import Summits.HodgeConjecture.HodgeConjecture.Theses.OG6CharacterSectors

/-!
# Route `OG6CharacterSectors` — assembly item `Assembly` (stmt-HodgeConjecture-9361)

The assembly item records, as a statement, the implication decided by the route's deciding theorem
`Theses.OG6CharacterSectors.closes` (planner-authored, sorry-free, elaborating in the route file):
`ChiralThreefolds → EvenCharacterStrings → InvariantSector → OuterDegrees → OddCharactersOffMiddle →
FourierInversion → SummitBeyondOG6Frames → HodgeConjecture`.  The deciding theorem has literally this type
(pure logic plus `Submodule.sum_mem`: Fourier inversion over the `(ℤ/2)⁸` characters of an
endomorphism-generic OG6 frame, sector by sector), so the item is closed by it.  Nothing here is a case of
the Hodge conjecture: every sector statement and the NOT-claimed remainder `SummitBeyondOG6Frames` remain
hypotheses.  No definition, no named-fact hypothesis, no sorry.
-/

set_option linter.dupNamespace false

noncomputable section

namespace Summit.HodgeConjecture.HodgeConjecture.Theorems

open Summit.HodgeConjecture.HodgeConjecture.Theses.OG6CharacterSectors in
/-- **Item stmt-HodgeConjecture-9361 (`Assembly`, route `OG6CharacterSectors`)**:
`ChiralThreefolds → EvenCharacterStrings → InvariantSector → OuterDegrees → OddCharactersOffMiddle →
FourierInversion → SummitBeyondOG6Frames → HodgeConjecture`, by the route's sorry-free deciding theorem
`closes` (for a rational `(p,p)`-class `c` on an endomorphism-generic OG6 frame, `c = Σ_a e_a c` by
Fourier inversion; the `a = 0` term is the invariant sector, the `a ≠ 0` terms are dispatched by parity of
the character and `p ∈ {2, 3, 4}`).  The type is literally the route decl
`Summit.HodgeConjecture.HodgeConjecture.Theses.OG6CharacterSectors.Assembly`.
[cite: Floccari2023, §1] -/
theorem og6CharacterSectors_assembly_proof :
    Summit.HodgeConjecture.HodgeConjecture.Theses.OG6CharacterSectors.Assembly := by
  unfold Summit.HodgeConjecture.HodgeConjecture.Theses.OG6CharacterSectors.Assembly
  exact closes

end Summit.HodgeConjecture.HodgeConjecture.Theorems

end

===============

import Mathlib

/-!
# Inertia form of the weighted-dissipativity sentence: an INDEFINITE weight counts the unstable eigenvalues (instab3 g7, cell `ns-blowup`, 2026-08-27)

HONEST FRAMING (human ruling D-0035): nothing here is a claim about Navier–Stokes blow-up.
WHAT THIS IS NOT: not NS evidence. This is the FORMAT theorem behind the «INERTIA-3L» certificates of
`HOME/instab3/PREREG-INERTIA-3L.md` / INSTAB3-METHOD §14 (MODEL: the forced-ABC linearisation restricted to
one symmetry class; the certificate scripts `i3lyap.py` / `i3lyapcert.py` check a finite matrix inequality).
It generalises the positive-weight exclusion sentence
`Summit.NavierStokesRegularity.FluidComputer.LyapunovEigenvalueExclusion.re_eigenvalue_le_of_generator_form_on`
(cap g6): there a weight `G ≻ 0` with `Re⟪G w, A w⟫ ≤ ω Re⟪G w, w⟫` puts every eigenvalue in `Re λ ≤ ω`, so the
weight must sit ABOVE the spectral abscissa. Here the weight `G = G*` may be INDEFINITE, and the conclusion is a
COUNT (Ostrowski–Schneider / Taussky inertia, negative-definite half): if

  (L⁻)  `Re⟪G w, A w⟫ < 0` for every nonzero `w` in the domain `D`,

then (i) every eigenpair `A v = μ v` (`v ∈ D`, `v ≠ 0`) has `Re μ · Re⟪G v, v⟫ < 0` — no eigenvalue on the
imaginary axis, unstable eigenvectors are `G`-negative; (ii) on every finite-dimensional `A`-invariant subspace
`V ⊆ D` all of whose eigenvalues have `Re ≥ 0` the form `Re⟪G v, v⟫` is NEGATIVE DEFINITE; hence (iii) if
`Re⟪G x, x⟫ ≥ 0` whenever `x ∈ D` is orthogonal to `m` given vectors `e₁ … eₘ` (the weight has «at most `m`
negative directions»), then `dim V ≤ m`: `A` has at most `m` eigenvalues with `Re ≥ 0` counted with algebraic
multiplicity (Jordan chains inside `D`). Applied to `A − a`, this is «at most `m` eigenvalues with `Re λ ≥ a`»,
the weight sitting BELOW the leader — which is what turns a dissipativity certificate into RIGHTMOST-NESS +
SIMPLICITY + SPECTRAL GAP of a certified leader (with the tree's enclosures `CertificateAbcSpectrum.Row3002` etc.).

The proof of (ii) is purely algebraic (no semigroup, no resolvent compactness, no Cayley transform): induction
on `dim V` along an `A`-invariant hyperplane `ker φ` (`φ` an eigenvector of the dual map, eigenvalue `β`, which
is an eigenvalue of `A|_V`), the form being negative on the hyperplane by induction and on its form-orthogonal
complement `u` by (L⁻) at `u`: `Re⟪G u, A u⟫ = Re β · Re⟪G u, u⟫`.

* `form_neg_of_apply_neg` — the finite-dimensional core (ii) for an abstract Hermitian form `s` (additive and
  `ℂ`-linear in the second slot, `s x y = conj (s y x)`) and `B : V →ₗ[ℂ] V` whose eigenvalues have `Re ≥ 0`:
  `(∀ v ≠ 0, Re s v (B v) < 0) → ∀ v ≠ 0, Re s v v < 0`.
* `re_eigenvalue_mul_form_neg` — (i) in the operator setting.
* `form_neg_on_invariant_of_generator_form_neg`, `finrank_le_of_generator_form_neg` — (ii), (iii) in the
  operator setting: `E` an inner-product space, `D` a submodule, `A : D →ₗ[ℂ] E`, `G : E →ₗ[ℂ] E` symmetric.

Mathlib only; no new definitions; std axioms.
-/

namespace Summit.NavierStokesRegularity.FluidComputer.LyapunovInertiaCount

===============

**Problem to work on:**
Please output the lines of the listing above that fall in the stretch from the one with "then (i) every" through the one with "imaginary axis, unstable", exactly and only those.

**Response to the task:**
then (i) every eigenpair `A v = μ v` (`v ∈ D`, `v ≠ 0`) has `Re μ · Re⟪G v, v⟫ < 0` — no eigenvalue on the
imaginary axis, unstable eigenvectors are `G`-negative; (ii) on every finite-dimensional `A`-invariant subspace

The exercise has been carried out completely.